- Conference: Ivy League
- Record: 2–7–1 (2–4–1 Ivy)
- Head coach: Joe Yukica (8th season);
- Captains: Robert Brown; Leonard Fontes;
- Home stadium: Memorial Field

= 1985 Dartmouth Big Green football team =

American college football season

The 1985 Dartmouth Big Green football team was an American football team that represented Dartmouth College during the 1985 NCAA Division I-AA football season.

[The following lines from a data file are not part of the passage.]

/-- **OWN-RATE STEP FROM THE LEFT** (any rate `g > 0`, any floor margin `δ > 0`).  `J ≥ 0`; flux bound through the tail supremum (data exponent `ρ`);
scale ODE `(R^{2/g−5} J)' = g⁻¹ R^{2/g−6} F`.  If `J ≤ C R^m` on `[L₁,∞)` (`m ≤ 1−2ρ`, admissible), then `J ≤ C' R^{max(m/2 − 5ρ/4, −(2/g−5) + δ)}` on
`[L₁,∞)`. [folklore] -/
theorem ownRate_leftStep (hρ : 0 < ρ) (hg0 : 0 < g) {δ : ℝ} (hδ : 0 < δ) (hA0 : 0 ≤ A)
    (hJ0 : ∀ R : ℝ, 0 < R → 0 ≤ J R)
    (hflux : ∀ S : ℝ, 0 ≤ S → S ≤ 3 * c → ∀ L : ℝ, 1 ≤ L →
      (∀ R : ℝ, L ≤ R → J R ≤ R ^ (1 - 2 * ρ) * S) →
      ∀ r : ℝ, L ≤ r → |(2 + ρ) * r ^ (2 * ρ - 2) * F r| ≤ A * S ^ (1 / 2 : ℝ) * r ^ (-1 - (2 + ρ) / 4))
    (hderiv : ∀ r : ℝ, 0 < r →
      HasDerivAt (fun L : ℝ => L ^ (2 / g - 5) * J L) (g⁻¹ * r ^ (2 / g - 6) * F r) r)
    {m C L₁ : ℝ} (hm : m ≤ 1 - 2 * ρ) (hC : 0 ≤ C) (hL₁ : 1 ≤ L₁)
    (hbound : ∀ R : ℝ, L₁ ≤ R → J R ≤ C * R ^ m)
    (h3c : ∀ r : ℝ, L₁ ≤ r → C * r ^ (m - (1 - 2 * ρ)) ≤ 3 * c) :
    ∃ C' : ℝ, 0 ≤ C' ∧ ∀ R : ℝ, L₁ ≤ R →
      J R ≤ C' * R ^ max (m / 2 - 5 * ρ / 4) (-(2 / g - 5) + δ) := by
  -- adapted from `slowRate_step` (…EnergySaturationSlowRate): floor `−κ/2 ↦ −κ + δ`, ODE coefficient `(2+ρ') ↦ g⁻¹`
  have h2ρ : 0 < 2 + ρ := by linarith
  have hL₁0 : 0 < L₁ := lt_of_lt_of_le one_pos hL₁
  set κ : ℝ := 2 / g - 5 with hκ
  set μ : ℝ := m / 2 - 5 * ρ / 4 with hμ
  set mp : ℝ := max μ (-κ + δ) with hmp
  set ν : ℝ := κ + mp with hν
  have hν0 : 0 < ν := by
    have : -κ + δ ≤ mp := le_max_right _ _
    rw [hν]; linarith
  have hκμν : κ + μ ≤ ν := by
    have : μ ≤ mp := le_max_left _ _
    rw [hν]; linarith
  set B : ℝ := A * C ^ (1 / 2 : ℝ) / (2 + ρ) with hB
  have hB0 : 0 ≤ B := by rw [hB]; positivity
  have hFle : ∀ r : ℝ, L₁ ≤ r → |F r| ≤ B * r ^ μ :=
    abs_flux_le_rpow_of_bound hρ hflux hm hC hL₁ hbound h3c
  -- comparison: `Φ(R) = R^κ J(R) − (B/(gν)) R^ν` is non-increasing on `[L₁, ∞)`
  set Φ : ℝ → ℝ := fun R => R ^ κ * J R - B / g / ν * R ^ ν with hΦ
  have hΦderiv : ∀ r : ℝ, L₁ ≤ r →
      HasDerivAt Φ (g⁻¹ * r ^ (2 / g - 6) * F r - B / g * r ^ (ν - 1)) r := by
    intro r hr
    have hr0 : 0 < r := lt_of_lt_of_le hL₁0 hr
    have h1 : HasDerivAt (fun L : ℝ => L ^ κ * J L) (g⁻¹ * r ^ (2 / g - 6) * F r) r := hderiv r hr0
    have h2 : HasDerivAt (fun L : ℝ => B / g / ν * L ^ ν) (B / g * r ^ (ν - 1)) r := by
      have h := (Real.hasDerivAt_rpow_const (x := r) (p := ν) (Or.inl hr0.ne')).const_mul (B / g / ν)
      have hνne : ν ≠ 0 := hν0.ne'
      have e : B / g / ν * (ν * r ^ (ν - 1)) = B / g * r ^ (ν - 1) := by
        field_simp
      rw [e] at h
      exact h
    have h := h1.sub h2
    simp only [hΦ]
    convert h using 1 <;> rfl
  have hΦ'le : ∀ r : ℝ, L₁ ≤ r → g⁻¹ * r ^ (2 / g - 6) * F r - B / g * r ^ (ν - 1) ≤ 0 := by
    intro r hr
    have hr1 : 1 ≤ r := hL₁.trans hr
    have hr0 : 0 < r := lt_of_lt_of_le one_pos hr1
    have hF := hFle r hr
    have hw : 0 ≤ g⁻¹ * r ^ (2 / g - 6) := mul_nonneg (inv_nonneg.2 hg0.le) (Real.rpow_nonneg hr0.le _)
    have h1 : g⁻¹ * r ^ (2 / g - 6) * F r ≤ g⁻¹ * r ^ (2 / g - 6) * (B * r ^ μ) :=
      mul_le_mul_of_nonneg_left ((le_abs_self _).trans hF) hw
    have h2 : r ^ (2 / g - 6) * r ^ μ ≤ r ^ (ν - 1) := by
      rw [← Real.rpow_add hr0]
      exact Real.rpow_le_rpow_of_exponent_le hr1 (by rw [hκ] at hκμν; linarith)
    have h3 : g⁻¹ * r ^ (2 / g - 6) * (B * r ^ μ) ≤ B / g * r ^ (ν - 1) := by
      calc g⁻¹ * r ^ (2 / g - 6) * (B * r ^ μ) = B / g * (r ^ (2 / g - 6) * r ^ μ) := by rw [div_eq_mul_inv]; ring
        _ ≤ B / g * r ^ (ν - 1) := mul_le_mul_of_nonneg_left h2 (by positivity)
    linarith
  have hΦanti : AntitoneOn Φ (Ici L₁) := by
    have hcont : ContinuousOn Φ (Ici L₁) := fun r hr =>
      (hΦderiv r (mem_Ici.1 hr)).continuousAt.continuousWithinAt
    have hdiff : DifferentiableOn ℝ Φ (interior (Ici L₁)) := by
      rw [interior_Ici]
      exact fun r hr => (hΦderiv r (le_of_lt (mem_Ioi.1 hr))).differentiableAt.differentiableWithinAt
    refine antitoneOn_of_deriv_nonpos (convex_Ici L₁) hcont hdiff fun r hr => ?_
    rw [interior_Ici] at hr
    have hr' : L₁ ≤ r := le_of_lt (mem_Ioi.1 hr)
    rw [(hΦderiv r hr').deriv]
    exact hΦ'le r hr'
  set C' : ℝ := L₁ ^ κ * J L₁ + B / g / ν with hC'
  have hC'0 : 0 ≤ C' := by
    rw [hC']
    exact add_nonneg (mul_nonneg (Real.rpow_nonneg hL₁0.le _) (hJ0 L₁ hL₁0)) (by positivity)
  refine ⟨C', hC'0, fun R hR => ?_⟩
  have hR1 : 1 ≤ R := hL₁.trans hR
  have hR0 : 0 < R := lt_of_lt_of_le one_pos hR1
  have hΦle : Φ R ≤ Φ L₁ := hΦanti (mem_Ici.2 le_rfl) (mem_Ici.2 hR) hR
  have hRν1 : 1 ≤ R ^ ν := Real.one_le_rpow hR1 hν0.le
  have hL₁ν : 0 ≤ B / g / ν * L₁ ^ ν := by positivity
  have hRκJ : R ^ κ * J R ≤ C' * R ^ ν := by
    have h1 : R ^ κ * J R ≤ L₁ ^ κ * J L₁ + B / g / ν * R ^ ν := by
      have := hΦle
      simp only [hΦ] at this
      linarith
    have h2 : L₁ ^ κ * J L₁ ≤ L₁ ^ κ * J L₁ * R ^ ν := by
      have h0 : 0 ≤ L₁ ^ κ * J L₁ := mul_nonneg (Real.rpow_nonneg hL₁0.le _) (hJ0 L₁ hL₁0)
      nlinarith
    calc R ^ κ * J R ≤ L₁ ^ κ * J L₁ + B / g / ν * R ^ ν := h1
      _ ≤ L₁ ^ κ * J L₁ * R ^ ν + B / g / ν * R ^ ν := by linarith
      _ = C' * R ^ ν := by rw [hC']; ring
  have hRκ0 : 0 < R ^ κ := Real.rpow_pos_of_pos hR0 _
  have hνκ : R ^ ν = R ^ κ * R ^ mp := by
    rw [← Real.rpow_add hR0, hν]
  rw [hνκ] at hRκJ
  have : R ^ κ * J R ≤ R ^ κ * (C' * R ^ mp) := by
    calc R ^ κ * J R ≤ C' * (R ^ κ * R ^ mp) := hRκJ
      _ = R ^ κ * (C' * R ^ mp) := by ring
  exact le_of_mul_le_mul_left this hRκ0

Dartmouth finished sixth in the Ivy League.

In their eighth season under head coach Joe Yukica, the Big Green compiled a 2–7–1 record and were outscored 199 to 144. Robert Brown and Leonard Fontes were the team captains.

The Big Green's 2–4–1 conference record placed sixth in the Ivy League standings. Dartmouth was outscored 105 to 95 by Ivy opponents.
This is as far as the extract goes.